Singapore: Lower global oil prices should stimulate global economic growth, according to the International Monetary Fund, which estimates that every US$10 fall in per-barrel oil price can lift global GDP by 0.2 per cent.
In particular, countries which are net importers of oil, such as Singapore, should benefit more from lower global oil prices. For example, when the oil price fell to below US$50 a barrel last January, electricity tariffs in Singapore between July 2014 and March 2015 were reduced by 9.3 per cent.
But now that oil has dipped below US$30 a barrel, and is hovering its lowest price levels in over a decade, initial cheer from energy cost savings appears to be turning into fear over a global economic slowdown.
Dr Walter Theseira, senior lecturer at SIM University explained: “Rapidly declining oil prices suggest that global economic growth is slumping. That in turn has an effect on the economy that extends beyond the oil industry … It’s the global economic slowdown (or the threat of it) that is causing economic disruption for us, and not the low oil prices themselves.”
Oil prices are wallowing at more than 12-year lows as the commodity comes under pressure from a worldwide glut, weak demand, overproduction and a strong dollar. (AFP/Adrian Dennis)

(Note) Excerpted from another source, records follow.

import Literature.Computability.QuantumComplexity.HadamardGadgetMachine
import Literature.Computability.QuantumComplexity.HadamardGadgetHopFamily
import Literature.Computability.Complexity.StringEquality
import HarnessLib

/-!
# Uniformity of the Hadamard-gadget family, VII: the machine prints the compiled circuit

Topic `Literature/Computability/QuantumComplexity`; last file of the uniformity half of the
discharge of `PostBQPWith_subset_PostIQPWith` (Bremner–Jozsa–Shepherd 2011, Thm. 1 with Def. 1 and
Def. 3). The functional model `HGadget.Hop.Asm.progM` of the machine (`HadamardGadgetMachine.lean`)
is identified, on the lexer's stream of `⟨z, F.descFn z⟩` (`HGadget.Lex.stream`,
`HadamardGadgetLexer.lean`), with the description of the compiled post-selected IQP family
`HGadget.Hop.gadgetFamily F` (`HadamardGadgetHopFamily.lean`):

* reading the prefix: `n`, `bin n`, `m` and the gate tokens (`readOf_stream`);
* numerals: the fixed-width counter `numF L a` is the `L`-bit numeral of `a`, and
  `bin (a + 2^L c) = numF L a ++ bin c` (`encodeNat_posNat`), so that the printed texts of the
  machine are the doubled codes of the compiler's gates (`gtext_czN`, `gtext_hopN`, `gtext_blockN`,
  `gtext_initN`, `gtext_finalN`);
* the gate loop on the tokens of an oracle-free gate list processes it block by block
  (`loopM_wireTok`, `loopM_gateToks`, `loopM_gates`) printing `blocksN`;
* whence **`progFn_stream`**: `progFn (stream F z) = (gadgetFamily F).descFn z`, and
  **`plFn_stream`** for the post-selection length; with `progFn_mem_FP`, the lexer's `FP`-ness and
  `fanoutFn`, **`gadgetFamily_isUniform`**, and finally the discharge
  **`PostBQPWith_subset_PostIQPWith_holds`**.

## References

* M. J. Bremner, R. Jozsa, D. J. Shepherd, Proc. R. Soc. A 467 (2011) 459–472, Def. 1, Def. 3, Thm. 1.
* S. Arora, B. Barak, *Computational Complexity: A Modern Approach*, CUP 2009, §1.3, §6.1, §6.2.
-/

noncomputable section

The current slump in oil prices has done little to prop up consumer spending and spur growth, according to CIMB Private Banking economist Song Seng Wun, “because the slump in global trade has overtaken the benefits of cheaper oil”, he said. Hit by slowing global demand, Singapore’s trade-dependent economy grew 2.1 per cent in 2015, clocking its weakest pace of growth since 2009.
“Last year for example, was one of the worst years for the petrochemical industry, even though the industry had the benefit of lower input prices. Due to low global demand, the firms over-invested and could not run at capacity,” said Mr Song.
DBS senior economist Irvin Seah thinks on the whole, lower oil prices are still a "marginal positive" for the Singapore economy, but warned that there are “non-quantifiable indirect effects that are exerting pain”. One such indirect impact can come through the weakening Malaysian ringgit, which has declined 12 per cent against the Sing dollar over the last year.
Mr Seah explained: “The Malaysian economy is highly dependent on oil, and the oil price situation has caused its currency to depreciate against that of key trading partners. This affects Singapore businesses, especially in cases where their Malaysian counterparts fail to make timely payments.”
Overall, some clear winners from lower oil prices could be consumers, and businesses in energy-intensive industries, such as aviation and shipping, which stand to gain from lower utility bills. Meanwhile, the losers include oil-related firms, like rig builders and offshore and marine companies, which have seen orders thin out in line with lower oil exploration activity.